**Stored data entries**.
----------------------------------------
import Summits.BirchSwinnertonDyer.BirchSwinnertonDyer.Theorems.SylvesterTwoHeegnerIndexUpperConeOfPrintExact
import Literature.NumberTheory.EllipticCurves.HuShuYin2019.SylvesterNineQuotientParametrizationExists
import HarnessLib

/-!
# Route `SylvesterTwoHeegnerIndex` (rung K7t): the UPPER cone and (G3) from the NAMED print fact (G3′)
# `HuShuYin2019.exists_deg_eq_six_isS3Invariant` (crux `UpperOffV0HSYPlus` stmt-BirchSwinnertonDyer-19804, UPPER
# stmt-…-19725, hand item `HeegnerIndexUpperAtTwoHSY` stmt-…-19229)

Cell `bsd-cm`, seat `bsd-cm-k7t-c2` g35 (planner D852 (b)/D853: the by-name §).  THEOREMS ONLY — one-line restatements of
`Theorems/SylvesterTwoHeegnerIndexUpperConeOfPrintExact.lean` (antecedent displayed) with the antecedent NAMED by
k-ty1 g20's Literature fact `exists_deg_eq_six_isS3Invariant` (p757202,
`Literature/…/HuShuYin2019/SylvesterNineQuotientParametrizationExists.lean`; definitionally the displayed body).
No definition, no named fact, no instance, no notation, no `sorry`.  `--supports stmt-BirchSwinnertonDyer-19804 --as helper`.

What is proved: ★★ `phi_s3Invariant_of_deg_eq_six_of_named : exists_deg_eq_six_isS3Invariant → phi_s3Invariant_of_deg_eq_six`
((G3) ⟸ (G3′) BY NAME); the books iff `exists_deg_eq_six_isS3Invariant ↔ (∃ Dt, Dt.deg = 6) ∧ phi_s3Invariant_of_deg_eq_six`;
`printInputsTwo_of_named` (the registered PURE-CITE stub type `stub_printInputsTwo` of VARIANT S from `{(G3′), #19, #20}` —
the shape of the planner's VARIANT T); and the cone heads by name: crux 19804, UPPER 19725, the hand item 19229
(★★★ `heegnerIndexUpperAtTwoHSY_of_publishedFactsTwoPlus_of_named`), leaf `X12.CMAtTwo` modulo the OPEN LOWER half.

Honest label: bookkeeping; CONDITIONAL theorems (print inputs displayed); nothing asserted on 19804; no ledger item closed;
`X12.CMAtTwo` NOT proved; BSD proved for no curve.

References: Hu–Shu–Yin, Trans. AMS 372 (2019) = arXiv:1708.05266, Prop. 2.1 (1), §4.1 (p. 10 L59, p. 11 L23), Thm. 1.4,
Cor. 4.4 [HuShuYin2019]; Nekovář 2007 Prop. 4.9 [Nekovar2007]; Fisher 2003 Prop. 2.16 [Fisher2003]; Milne ADT I §6
[MilneADT2006].
-/

set_option linter.dupNamespace false -- Summits modules are `Summit.<Summit>.<Problem>…` by design
set_option autoImplicit false

noncomputable section

open scoped Classical

open WeierstrassCurve
open Literature.NumberTheory.EllipticCurves Literature.NumberTheory.EllipticCurves.ModularForms
  Literature.NumberTheory.EllipticCurves.HuShuYin2019
open Summit.BirchSwinnertonDyer.BirchSwinnertonDyer.Theorems
  Summit.BirchSwinnertonDyer.BirchSwinnertonDyer.Theorems.SylvesterTwoUpperConePrintExact

namespace Summit.BirchSwinnertonDyer.BirchSwinnertonDyer.Theorems.SylvesterTwoUpperConePrintExact

/-! ## §3 By name, from `HuShuYin2019.exists_deg_eq_six_isS3Invariant` -/

/-- ★★ **(G3) ⟸ (G3′) BY NAME**: the admitted binder `phi_s3Invariant_of_deg_eq_six` follows from the named print fact
`exists_deg_eq_six_isS3Invariant` (HSY Prop. 2.1 (1) + §4.1), by rigidity (`phi_s3Invariant_of_deg_eq_six_of_exists`).
[cite: HuShuYin2019, Prop. 2.1 (1) (p. 5 L59–L61, L76), §4.1 (p. 10 L59, p. 11 L23)] -/
theorem phi_s3Invariant_of_deg_eq_six_of_named (h : exists_deg_eq_six_isS3Invariant) :
    phi_s3Invariant_of_deg_eq_six :=
  phi_s3Invariant_of_deg_eq_six_of_exists h

/-- **The books iff**: the named print fact (G3′) is EQUIVALENT to the conjunction of VARIANT S's first and fourth
conjuncts «∃ degree-6 datum» ∧ (G3). [cite: HuShuYin2019, Prop. 2.1 (1), §4.1 (p. 10 L59, p. 11 L23)] -/
theorem exists_deg_eq_six_isS3Invariant_iff :
    exists_deg_eq_six_isS3Invariant ↔
      (∃ Dt : ModularParametrizationData (⟨0, 0, 1, 0, -1⟩ : WeierstrassCurve ℚ) 243, Dt.deg = 6) ∧
        phi_s3Invariant_of_deg_eq_six :=
  ⟨fun h ↦ ⟨let ⟨Dt, hdeg, _⟩ := h; ⟨Dt, hdeg⟩, phi_s3Invariant_of_deg_eq_six_of_exists h⟩,
    fun h ↦ h.2.exists_of_exists h.1⟩

/-- **VARIANT S's `stub_printInputsTwo` type from `{(G3′) named, #19, #20}`** — the shape of the planner's VARIANT T
(`stub_printInputsTwo := exists_deg_eq_six_isS3Invariant ∧ #19 ∧ #20`, conjunct 1 and (G3) derived in-file).
[cite: HuShuYin2019, Thm. 1.4, Cor. 4.4, display (bsd) p. 12, Prop. 2.1 (1), §4.1] [cite: Nekovar2007, Prop. 4.9] -/
theorem printInputsTwo_of_named (hG3' : exists_deg_eq_six_isS3Invariant)
    (hD : shaAnPair_mul_height_eq_two_zpow_mul_height_named) (hES2 : Nekovar2007.cmPoint_frobeniusCongruence) :
    (∃ Dt : ModularParametrizationData (⟨0, 0, 1, 0, -1⟩ : WeierstrassCurve ℚ) 243, Dt.deg = 6) ∧
      shaAnPair_mul_height_eq_two_zpow_mul_height_named ∧ Nekovar2007.cmPoint_frobeniusCongruence ∧
      phi_s3Invariant_of_deg_eq_six :=
  printInputsTwo_of_exists_isS3Invariant hG3' hD hES2

/-- ★★ **The crux `UpperOffV0HSYPlus` (item 19804) BY NAME from `{(G3′) named, #19, #20, VII}`.**  CONDITIONAL; BSD is
proved for no curve. [cite: HuShuYin2019, Thm. 1.4, Cor. 4.4, Prop. 2.1 (1), §4.1] [cite: Nekovar2007, Prop. 4.9]
[cite: Fisher2003, Prop. 2.16 (JNT 98, p. 132)] [cite: MilneADT2006, Ch. I §6 Prop. 6.9, Thm. 6.13(a)] -/
theorem upperOffV0HSYPlus_of_named (hG3' : exists_deg_eq_six_isS3Invariant)
    (hD : shaAnPair_mul_height_eq_two_zpow_mul_height_named) (hES2 : Nekovar2007.cmPoint_frobeniusCongruence)
    (hVII : ∀ (K : Type) [Field K] [NumberField K] (σ₀ : K ≃ₐ[ℚ] K) (h2 : Module.finrank ℚ K = 2) (hσ₀ : σ₀ ≠ 1),
      casselsTate_canonical_adjoint K σ₀ h2 hσ₀) :
    Summit.BirchSwinnertonDyer.BirchSwinnertonDyer.Theses.SylvesterTwoHeegnerIndex.UpperOffV0HSYPlus :=
  upperOffV0HSYPlus_of_exists_isS3Invariant hG3' hD hES2 hVII

/-- ★★ **UPPER `HeegnerIndexUpperAtTwoHSYOfFactsPlus` (item 19725) BY NAME from `{(G3′) named, #19, #20, VII}`.**
CONDITIONAL; BSD is proved for no curve. [cite: HuShuYin2019, Thm. 1.4, Cor. 4.4, Prop. 2.1 (1), §4.1]
[cite: Nekovar2007, Prop. 4.9] [cite: Fisher2003, Prop. 2.16 (JNT 98, p. 132)] -/
theorem heegnerIndexUpperAtTwoHSYOfFactsPlus_of_named (hG3' : exists_deg_eq_six_isS3Invariant)
    (hD : shaAnPair_mul_height_eq_two_zpow_mul_height_named) (hES2 : Nekovar2007.cmPoint_frobeniusCongruence)
    (hVII : ∀ (K : Type) [Field K] [NumberField K] (σ₀ : K ≃ₐ[ℚ] K) (h2 : Module.finrank ℚ K = 2) (hσ₀ : σ₀ ≠ 1),
      casselsTate_canonical_adjoint K σ₀ h2 hσ₀) :
    Summit.BirchSwinnertonDyer.BirchSwinnertonDyer.Theses.SylvesterTwoHeegnerIndex.HeegnerIndexUpperAtTwoHSYOfFactsPlus :=
  heegnerIndexUpperAtTwoHSYOfFactsPlus_of_exists_isS3Invariant hG3' hD hES2 hVII

/-- ★★★ **The hand item `HeegnerIndexUpperAtTwoHSY` (stmt-BirchSwinnertonDyer-19229) BY NAME from `PublishedFactsTwoPlus`
+ the NAMED print facts `{(G3′), #19, #20, VII}`** — every hypothesis is now a cite-tagged Literature name or a displayed
print fact; the admitted `∀`-binder (G3) is gone.  CONDITIONAL; closes no ledger item; BSD is proved for no curve.
[cite: HuShuYin2019, Thm. 1.4, Cor. 4.4, display (bsd) p. 12, Prop. 2.1 (1), §4.1] [cite: Nekovar2007, Prop. 4.9]
[cite: Fisher2003, Prop. 2.16 (JNT 98, p. 132)] [cite: MilneADT2006, Ch. I §6 Prop. 6.9, Thm. 6.13(a)]
[cite: GrossZagier1986, V §2] [cite: Kolyvagin1990, Thm. A] -/
theorem heegnerIndexUpperAtTwoHSY_of_publishedFactsTwoPlus_of_named
    (hF : Summit.BirchSwinnertonDyer.BirchSwinnertonDyer.Theses.SylvesterTwoHeegnerIndex.PublishedFactsTwoPlus)
    (hG3' : exists_deg_eq_six_isS3Invariant)
    (hD : shaAnPair_mul_height_eq_two_zpow_mul_height_named) (hES2 : Nekovar2007.cmPoint_frobeniusCongruence)
    (hVII : ∀ (K : Type) [Field K] [NumberField K] (σ₀ : K ≃ₐ[ℚ] K) (h2 : Module.finrank ℚ K = 2) (hσ₀ : σ₀ ≠ 1),
      casselsTate_canonical_adjoint K σ₀ h2 hσ₀) :
    Summit.BirchSwinnertonDyer.BirchSwinnertonDyer.Theses.SylvesterTwoHeegnerIndex.HeegnerIndexUpperAtTwoHSY :=
  heegnerIndexUpperAtTwoHSY_of_publishedFactsTwoPlus_of_exists_isS3Invariant hF hG3' hD hES2 hVII

/-- ★★★ **The rung leaf `X12.CMAtTwo` ⟸ the OPEN LOWER half + `PublishedFactsTwoPlus` + the named prints `{(G3′), #19, #20, VII}`.**
CONDITIONAL; `X12.CMAtTwo` is NOT proved; BSD is proved for no curve.
[cite: HuShuYin2019, Thm. 1.4, Cor. 4.4, Prop. 2.1 (1), §4.1] [cite: Nekovar2007, Prop. 4.9]
[cite: Fisher2003, Prop. 2.16 (JNT 98, p. 132)] [cite: GrossZagier1986, I (6.5), V §2] -/
theorem cmAtTwo_of_lower_of_publishedFactsTwoPlus_of_named
    (hlo : Summit.BirchSwinnertonDyer.BirchSwinnertonDyer.Theses.SylvesterTwoHeegnerIndex.HeegnerIndexLowerAtTwoHSY)
    (hF : Summit.BirchSwinnertonDyer.BirchSwinnertonDyer.Theses.SylvesterTwoHeegnerIndex.PublishedFactsTwoPlus)
    (hG3' : exists_deg_eq_six_isS3Invariant)
    (hD : shaAnPair_mul_height_eq_two_zpow_mul_height_named) (hES2 : Nekovar2007.cmPoint_frobeniusCongruence)
    (hVII : ∀ (K : Type) [Field K] [NumberField K] (σ₀ : K ≃ₐ[ℚ] K) (h2 : Module.finrank ℚ K = 2) (hσ₀ : σ₀ ≠ 1),
      casselsTate_canonical_adjoint K σ₀ h2 hσ₀) :
    Summit.BirchSwinnertonDyer.Rank1Residual.X12.CMAtTwo :=
  cmAtTwo_of_lower_of_publishedFactsTwoPlus_of_exists_isS3Invariant hlo hF hG3' hD hES2 hVII

end Summit.BirchSwinnertonDyer.BirchSwinnertonDyer.Theorems.SylvesterTwoUpperConePrintExact

end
----------------------------------------
**WORK INSTRUCTIONS**. Beginning at the first line of the records, retype exactly every line up to and including the one with "the shape of the planner's VARIANT T);".

**SOLUTION BELOW**.
import Summits.BirchSwinnertonDyer.BirchSwinnertonDyer.Theorems.SylvesterTwoHeegnerIndexUpperConeOfPrintExact
import Literature.NumberTheory.EllipticCurves.HuShuYin2019.SylvesterNineQuotientParametrizationExists
import HarnessLib

/-!
# Route `SylvesterTwoHeegnerIndex` (rung K7t): the UPPER cone and (G3) from the NAMED print fact (G3′)
# `HuShuYin2019.exists_deg_eq_six_isS3Invariant` (crux `UpperOffV0HSYPlus` stmt-BirchSwinnertonDyer-19804, UPPER
# stmt-…-19725, hand item `HeegnerIndexUpperAtTwoHSY` stmt-…-19229)

Cell `bsd-cm`, seat `bsd-cm-k7t-c2` g35 (planner D852 (b)/D853: the by-name §).  THEOREMS ONLY — one-line restatements of
`Theorems/SylvesterTwoHeegnerIndexUpperConeOfPrintExact.lean` (antecedent displayed) with the antecedent NAMED by
k-ty1 g20's Literature fact `exists_deg_eq_six_isS3Invariant` (p757202,
`Literature/…/HuShuYin2019/SylvesterNineQuotientParametrizationExists.lean`; definitionally the displayed body).
No definition, no named fact, no instance, no notation, no `sorry`.  `--supports stmt-BirchSwinnertonDyer-19804 --as helper`.

What is proved: ★★ `phi_s3Invariant_of_deg_eq_six_of_named : exists_deg_eq_six_isS3Invariant → phi_s3Invariant_of_deg_eq_six`
((G3) ⟸ (G3′) BY NAME); the books iff `exists_deg_eq_six_isS3Invariant ↔ (∃ Dt, Dt.deg = 6) ∧ phi_s3Invariant_of_deg_eq_six`;
`printInputsTwo_of_named` (the registered PURE-CITE stub type `stub_printInputsTwo` of VARIANT S from `{(G3′), #19, #20}` —
the shape of the planner's VARIANT T); and the cone heads by name: crux 19804, UPPER 19725, the hand item 19229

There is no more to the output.